Float16 convolutions

Merge pull request #4764 from abergeron/dnn_f16
d5373b57 · Frédéric Bastien · GitHub · cb6c5b9c · ed9b3cf2 · d5373b57
--- a/theano/configdefaults.py
+++ b/theano/configdefaults.py
@@ -345,8 +345,9 @@ AddConfigVar('dnn.conv.algo_bwd_filter',
 AddConfigVar('dnn.conv.precision',
             "Default data precision to use for the computation in cuDNN "
             "convolutions (defaults to the same dtype as the inputs of the "
-             "convolutions).",
-             EnumStr('as_input', 'float16', 'float32', 'float64'),
+             "convolutions, or float32 if inputs are float16).",
+             EnumStr('as_input_f32', 'as_input', 'float16', 'float32',
+                     'float64'),
             in_c_key=False)



--- a/theano/gpuarray/dnn.py
+++ b/theano/gpuarray/dnn.py
@@ -393,6 +393,8 @@ _one = constant(numpy.asarray(1.0, dtype='float64'))


 def ensure_dt(val, default, name, dtype):
+    if dtype == 'float16':
+        dtype = 'float32'
    if val is None:
        val = default.clone()
    if not isinstance(val, Variable):
@@ -422,7 +424,7 @@ class GpuDnnConv(DnnBase):
        Default is the value of :attr:`config.dnn.conv.algo_fwd`.

    """
-
+    _f16_ok = True
    __props__ = ('algo', 'inplace')

    def __init__(self, algo=None, inplace=False):
@@ -437,22 +439,6 @@ class GpuDnnConv(DnnBase):
        if self.inplace:
            self.destroy_map = {0: [2]}

-        if version() < 3000:
-            if self.algo == 'fft':
-                raise RuntimeError("cuDNN FFT convolution requires cuDNN v3")
-            elif self.algo in ['guess_once', 'guess_on_shape_change']:
-                raise RuntimeError("cuDNN selection of convolution "
-                                   "implementation based on heuristics "
-                                   "requires cuDNN v3")
-            elif self.algo in ['time_once', 'time_on_shape_change']:
-                raise RuntimeError("cuDNN convolution timing requires cuDNN v3")
-
-        # The fft_tiling implementation is only available from cuDNN V4 onward
-        if version() < 4000:
-            if self.algo == 'fft_tiling':
-                raise RuntimeError("cuDNN tiled-FFT convolution requires "
-                                   "cuDNN v4 or more recent")
-
        if version() < 5000 and self.algo == 'winograd':
            raise RuntimeError("cuDNN winograd convolution requires "
                               "cuDNN v5 or more recent")
@@ -488,7 +474,6 @@ class GpuDnnConv(DnnBase):
        elif self.algo == 'fft':
            alg = 'CUDNN_CONVOLUTION_FWD_ALGO_FFT'
        elif self.algo == 'fft_tiling':
-            # need v4
            alg = 'CUDNN_CONVOLUTION_FWD_ALGO_FFT_TILING'
        elif self.algo == 'winograd':
            # need v5
@@ -605,7 +590,7 @@ class GpuDnnConvGradW(DnnBase):
        Default is the value of :attr:`config.dnn.conv.algo_bwd_filter`.

    """
-
+    _f16_ok = True
    __props__ = ('algo', 'inplace')

    def __init__(self, inplace=False, algo=None):
@@ -650,26 +635,23 @@ class GpuDnnConvGradW(DnnBase):
        if self.inplace:
            defs.append(('CONV_INPLACE', '1'))

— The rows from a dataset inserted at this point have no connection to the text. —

import Summits.NavierStokesRegularity.NavierStokesRegularity.Theorems.ScenarioCensusRowA5HonestCell

/-!
# Screw Oseen gauge — part 5: regularity of the honest class (KNSS 2009 §4) and the SMOOTH cells A8cl / A5cl

`IsGenuine.smooth`: every genuine bounded continuous Oseen-mild field on `(−∞,T)` has `C^∞`, classically
divergence-free slices with ALL spatial derivatives bounded on `(−∞,T) × ℝ³` (one constant per order) — from the
tree's PROVED `FluidPDE.KNSS2009_mild_regularity_holds` (KNSS Prop. 4.1 / (4.8)–(4.11)) read on unit windows
(`IsGenuine.driftMild_unitWindow`).  Hence the smooth cells `RowA8HonestCell.Row_A8cl`, `RowA5HonestCell.Row_A5cl`
and `row_A8gen_iff_row_A8cl`, `row_A8_iff_row_A8cl : Row_A8 ↔ Row_A8cl`, `row_A5gen_iff_row_A5cl`,
`axisymmetricLiouvilleBoundedSwirl_iff_row_A5cl`, with census aliases `ScenarioCensus.row_A8_iff_row_A8cl`,
`ScenarioCensus.axisymmetricLiouvilleBoundedSwirl_iff_row_A5cl`, `ScenarioCensus.row_A5_iff_row_A5cl` — the working
form for a PDE attack on rows A8 / A5 (vorticity, maximum principles, energy) is certified equivalent.

Re-homed for the census (typer seat; lead g6 ORDER 2026-08-28T14:22Z) from §7 of ns-idea-3's merged landable module
`ScenarioCensusScrewGauge.lean` v2 (sha16 14413c7d80f9b0c0, 1292 lines, rc 0, 0 sorry, standard axioms); parts 1–4 are
`ScenarioCensusRowA8HonestGauge` / `…Boost` / `…Cell` / `ScenarioCensusRowA5HonestCell`.  Lean text verbatim
(A8 material in namespace `…RowA8HonestCell`, A5 material in `…RowA5HonestCell`).
No census value changes (A8, A8gen, A8cl, A5, A5gen, A5cl all OPEN — one statement per row); NS regularity is NOT
proved; no summit statement is proved by this file.
-/

noncomputable section

open MeasureTheory Set Filter Topology Function Metric
open scoped ENNReal NNReal

set_option linter.dupNamespace false

namespace Summit.NavierStokesRegularity.NavierStokesRegularity.Theorems.ScenarioCensus.RowA8HonestCell

open Literature.Analysis Literature.Analysis.FluidPDE Literature.Analysis.UnboundedOperators
open Summit.NavierStokesRegularity.NavierStokesRegularity.Theorems.ScenarioCensus (Row_A8)

/-! ## §7  Regularity of the honest class (KNSS 2009 §4 — PROVED in the tree): the SMOOTH cells

Provers of `Row_A8gen` / `Row_A5gen` may take every slice `C^∞`, classically divergence-free, with ALL spatial
derivatives bounded on `(−∞,T) × ℝ³` by constants depending only on the order: a genuine field read on any unit
time window ending before `T` is a zero-drift bounded mild field in KNSS's sense (`IsGenuine.driftMild_unitWindow`),
to which the tree's `KNSS2009_mild_regularity_holds` (Prop. 4.1 with (4.6), (4.8)–(4.11)) applies with constants
depending only on the velocity bound; every `τ < T` is the time `1 − ε`, `ε ≤ 1/4`, of such a window. Hence the
smooth cells `Row_A8cl` / `Row_A5cl` below are EQUIVALENT to `Row_A8gen` / `Row_A5gen`, so to row A8 / the A5 leaf. -/

/-- A genuine field read on a unit time window ending at `1 − L ≤ T` is a zero-drift KNSS bounded mild field on
`(0, 1)` with the field's own velocity bound. -/
theorem IsGenuine.driftMild_unitWindow {T : ℝ} {w : ℝ → E3 → E3} (hw : IsGenuine T w) {K : ℝ}
    (hK : ∀ t < T, ∀ x, ‖w t x‖ ≤ K) {L : ℝ} (hL : 1 - L ≤ T) :
    IsKNSSDriftMild 1 K (fun t' y => w (t' - L) y) 0 := by
  obtain ⟨hm, -, -, hdiv, hmild⟩ := hw
  have hK0 : 0 ≤ K := (norm_nonneg _).trans (hK (T - 1) (by linarith) 0)
  have hE : Module.finrank ℝ E3 = 3 := finrank_euclideanSpace_fin
  refine ⟨measurable_zero, fun _ => by simpa using hK0, ?_, fun t' ht' x => ?_, ?_,
    fun s' t' hs' hst' ht'1 x => ?_⟩
  · have e : uncurry (fun t' y => w (t' - L) y) = uncurry w ∘ fun p : ℝ × E3 => (p.1 - L, p.2) := by
      funext p; rfl
    rw [e]
    exact hm.comp ((measurable_fst.sub_const L).prodMk measurable_snd)
  · exact hK (t' - L) (by linarith [ht'.2]) x
  · exact (ae_restrict_iff' measurableSet_Ioo).2 (Eventually.of_forall fun t' ht' =>
      hdiv (t' - L) (by linarith [ht'.2]))
  · have hs'L : s' - L < t' - L := by linarith
    have ht'L : t' - L < T := by linarith
    have hvst := hmild (s' - L) (t' - L) hs'L ht'L x
    have hVm : ∀ σ ∈ Ioo s' t', Measurable (fun y => w (σ - L) y) := fun σ _ =>
      hm.comp (measurable_const.prodMk measurable_id)
    have hVN : ∀ σ ∈ Ioo s' t', ∀ y, ‖w (σ - L) y‖ ≤ K := fun σ hσ y =>
      hK _ (by linarith [hσ.2]) y
    have hduh : driftDuhamel (fun t' y => w (t' - L) y) 0 s' t' x =
        oseenDuhamel 1 (s' - L) w w (t' - L) x := by
      rw [driftDuhamel_zero_eq_oseenDuhamel hE hVm hVN hst'.le x]
      have h := oseenDuhamel_time_translate 1 (s' - L) (t' - L) L w w x
      simp only [sub_add_cancel] at h
      exact h
    rw [hduh]
    show w (t' - L) x = heatExtension (w (s' - L)) (t' - s') x - oseenDuhamel 1 (s' - L) w w (t' - L) x
    rw [hvst, show t' - L - (s' - L) = t' - s' by ring]

/-- **KNSS regularity of the honest class** (tree `KNSS2009_mild_regularity_holds`, KNSS 2009 Prop. 4.1 /
(4.8)–(4.11)): every genuine field on `(−∞,T)` has `C^∞`, classically divergence-free slices, and for every order
`k` ONE constant bounds `‖∇ᵏ w(τ,·)‖` for all `τ < T` (scale-invariant bounds of bounded ancient solutions). -/
theorem IsGenuine.smooth {T : ℝ} {w : ℝ → E3 → E3} (hw : IsGenuine T w) :
    (∀ τ < T, ContDiff ℝ (⊤ : ℕ∞) (w τ)) ∧ (∀ τ < T, VectorCalculus.IsDivFree (w τ)) ∧
      ∀ k : ℕ, ∃ C : ℝ, ∀ τ < T, ∀ x, ‖iteratedFDeriv ℝ k (w τ) x‖ ≤ C := by
  obtain ⟨K, hK⟩ := hw.2.2.1
  obtain ⟨C, Lc, hCL⟩ := KNSS2009_mild_regularity_holds K 1 one_pos
  -- every `τ < T` is the time `1 − ε` (`0 < ε ≤ 1/4`) of a unit window ending at `τ + ε < T`
  have slice : ∀ τ < T, ∃ (V : ℝ → E3 → E3) (t : ℝ), t ∈ Ioo (1 / 2 : ℝ) 1 ∧
      IsKNSSDriftMild 1 K V 0 ∧ V t = w τ := by
    intro τ hτ
    have hε0 : 0 < min (1 / 4 : ℝ) ((T - τ) / 2) := lt_min (by norm_num) (by linarith)
    have hε1 : min (1 / 4 : ℝ) ((T - τ) / 2) ≤ 1 / 4 := min_le_left _ _
    have hε2 : min (1 / 4 : ℝ) ((T - τ) / 2) ≤ (T - τ) / 2 := min_le_right _ _
    refine ⟨fun t' y => w (t' - (1 - τ - min (1 / 4 : ℝ) ((T - τ) / 2))) y,
      τ + (1 - τ - min (1 / 4 : ℝ) ((T - τ) / 2)), ⟨by linarith, by linarith⟩,
      hw.driftMild_unitWindow hK (by linarith), ?_⟩
    funext y
    simp only [add_sub_cancel_right]
  refine ⟨fun τ hτ => ?_, fun τ hτ => ?_, fun k => ⟨C k (1 / 2), fun τ hτ x => ?_⟩⟩
  · obtain ⟨V, t, ht, hV, hVt⟩ := slice τ hτ
    have h := (hCL hV).1 t ⟨by linarith [ht.1], ht.2⟩
    rwa [hVt] at h
  · obtain ⟨V, t, ht, hV, hVt⟩ := slice τ hτ
    have h := (hCL hV).2.1 t ⟨by linarith [ht.1], ht.2⟩
    rwa [hVt] at h
  · obtain ⟨V, t, ht, hV, hVt⟩ := slice τ hτ
    have h := (hCL hV).2.2.1 (1 / 2) (by norm_num) k t ⟨ht.1, ht.2⟩ x
    rwa [hVt] at h

/-- **Cell A8cl — the SMOOTH honest helical cell (≡ `Row_A8gen` ≡ row A8).** As `Row_A8gen`, for fields whose
slices are moreover `C^∞`, classically divergence-free, with all spatial derivatives bounded on `(−∞,T) × ℝ³`
(these are FREE: `IsGenuine.smooth`). The working form for a PDE attack (vorticity, maximum principles, energy). -/
def Row_A8cl : Prop :=
  ∀ h : ℝ, h ≠ 0 → ∀ (T : ℝ) (w : ℝ → E3 → E3), IsGenuine T w →
    (∀ τ < T, ContDiff ℝ (⊤ : ℕ∞) (w τ)) → (∀ τ < T, VectorCalculus.IsDivFree (w τ)) →
      (∀ k : ℕ, ∃ C : ℝ, ∀ τ < T, ∀ x, ‖iteratedFDeriv ℝ k (w τ) x‖ ≤ C) →
        (∀ τ < T, ∀ (θ : ℝ) (y : E3), w τ (rotZ θ y + (h * θ) • e3) = rotZ θ (w τ y)) →
          ∀ τ < T, ∀ y, w τ y = w τ 0

/-- `Row_A8gen ↔ Row_A8cl` (the extra hypotheses are theorems of the honest class). -/
theorem row_A8gen_iff_row_A8cl : Row_A8gen ↔ Row_A8cl := by
  constructor
  · intro H h hh T w hw _ _ _ hsym
    exact H h hh T w hw hsym
  · intro H h hh T w hw hsym
    obtain ⟨h1, h2, h3⟩ := hw.smooth
    exact H h hh T w hw h1 h2 h3 hsym

/-- **Row A8 IS its smooth honest cell.** -/
theorem row_A8_iff_row_A8cl : Row_A8 ↔ Row_A8cl :=
  row_A8_iff_row_A8gen.trans row_A8gen_iff_row_A8cl

end Summit.NavierStokesRegularity.NavierStokesRegularity.Theorems.ScenarioCensus.RowA8HonestCell

namespace Summit.NavierStokesRegularity.NavierStokesRegularity.Theorems.ScenarioCensus.RowA5HonestCell

open Literature.Analysis Literature.Analysis.FluidPDE Literature.Analysis.UnboundedOperators
open Summit.NavierStokesRegularity.NavierStokesRegularity (AxisymmetricLiouvilleBoundedSwirl)
open Summit.NavierStokesRegularity.NavierStokesRegularity.Theorems.ScenarioCensus.RowA8HonestCell

/-- **Cell A5cl — the SMOOTH honest bounded-swirl cell (≡ `Row_A5gen` ≡ the A5 leaf).** -/
def Row_A5cl : Prop :=
  ∀ (T : ℝ) (w : ℝ → E3 → E3), IsGenuine T w →
    (∀ τ < T, ContDiff ℝ (⊤ : ℕ∞) (w τ)) → (∀ τ < T, VectorCalculus.IsDivFree (w τ)) →
      (∀ k : ℕ, ∃ C : ℝ, ∀ τ < T, ∀ x, ‖iteratedFDeriv ℝ k (w τ) x‖ ≤ C) →
        (∀ τ < T, FluidPDE.IsAxisymmetric (w τ)) → (∃ C : ℝ, ∀ τ < T, ∀ y, |FluidPDE.swirl (w τ) y| ≤ C) →
          ∀ τ < T, ∀ y, w τ y = w τ 0

/-- `Row_A5gen ↔ Row_A5cl`. -/
theorem row_A5gen_iff_row_A5cl : Row_A5gen ↔ Row_A5cl := by
  constructor
  · intro H T w hw _ _ _ haxi hsw
    exact H T w hw haxi hsw
  · intro H T w hw haxi hsw
    obtain ⟨h1, h2, h3⟩ := hw.smooth
    exact H T w hw h1 h2 h3 haxi hsw

/-- **The A5 leaf IS its smooth honest cell.** -/
theorem axisymmetricLiouvilleBoundedSwirl_iff_row_A5cl : AxisymmetricLiouvilleBoundedSwirl ↔ Row_A5cl :=
  axisymmetricLiouvilleBoundedSwirl_iff_row_A5gen.trans row_A5gen_iff_row_A5cl

end Summit.NavierStokesRegularity.NavierStokesRegularity.Theorems.ScenarioCensus.RowA5HonestCell

namespace Summit.NavierStokesRegularity.NavierStokesRegularity.Theorems.ScenarioCensus

/-- **Census alias: row A8 ≡ the SMOOTH cell A8cl** (slices `C^∞`, div-free, all derivatives bounded). -/
theorem row_A8_iff_row_A8cl : Row_A8 ↔ RowA8HonestCell.Row_A8cl := RowA8HonestCell.row_A8_iff_row_A8cl

/-- **Census alias: the A5 leaf ≡ the SMOOTH cell A5cl.** -/
theorem axisymmetricLiouvilleBoundedSwirl_iff_row_A5cl :
    Summit.NavierStokesRegularity.NavierStokesRegularity.AxisymmetricLiouvilleBoundedSwirl ↔ RowA5HonestCell.Row_A5cl :=
  RowA5HonestCell.axisymmetricLiouvilleBoundedSwirl_iff_row_A5cl

/-- **Census alias: row A5 ≡ the SMOOTH cell A5cl** (`Row_A5` is the leaf `AxisymmetricLiouvilleBoundedSwirl` by name). -/
theorem row_A5_iff_row_A5cl : Row_A5 ↔ RowA5HonestCell.Row_A5cl :=
  RowA5HonestCell.axisymmetricLiouvilleBoundedSwirl_iff_row_A5cl

end Summit.NavierStokesRegularity.NavierStokesRegularity.Theorems.ScenarioCensus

-        if version() < 3000:
-            alg = '0'
-        else:
+        alg = 'CUDNN_CONVOLUTION_BWD_FILTER_ALGO_0'
+        if self.algo == 'none':
            alg = 'CUDNN_CONVOLUTION_BWD_FILTER_ALGO_0'
-            if self.algo == 'none':
-                alg = 'CUDNN_CONVOLUTION_BWD_FILTER_ALGO_0'
-            if self.algo == 'deterministic':
-                alg = 'CUDNN_CONVOLUTION_BWD_FILTER_ALGO_1'
-            if self.algo == 'fft':
-                alg = 'CUDNN_CONVOLUTION_BWD_FILTER_ALGO_FFT'
-            if self.algo == 'small':
-                # non-deterministic, small workspace
-                alg = 'CUDNN_CONVOLUTION_BWD_FILTER_ALGO_3'
-            if self.algo in ['guess_once', 'guess_on_shape_change',
-                             'time_once', 'time_on_shape_change']:
-                defs.append(('CHOOSE_ALGO', ''))
-            if self.algo in ['guess_once', 'time_once']:
-                defs.append(('CHOOSE_ONCE', ''))
-            if self.algo in ['time_once', 'time_on_shape_change']:
-                defs.append(('CHOOSE_TIME', ''))
+        if self.algo == 'deterministic':
+            alg = 'CUDNN_CONVOLUTION_BWD_FILTER_ALGO_1'
+        if self.algo == 'fft':
+            alg = 'CUDNN_CONVOLUTION_BWD_FILTER_ALGO_FFT'
+        if self.algo == 'small':
+            # non-deterministic, small workspace
+            alg = 'CUDNN_CONVOLUTION_BWD_FILTER_ALGO_3'
+        if self.algo in ['guess_once', 'guess_on_shape_change',
+                         'time_once', 'time_on_shape_change']:
+            defs.append(('CHOOSE_ALGO', ''))
+        if self.algo in ['guess_once', 'time_once']:
+            defs.append(('CHOOSE_ONCE', ''))
+        if self.algo in ['time_once', 'time_on_shape_change']:
+            defs.append(('CHOOSE_TIME', ''))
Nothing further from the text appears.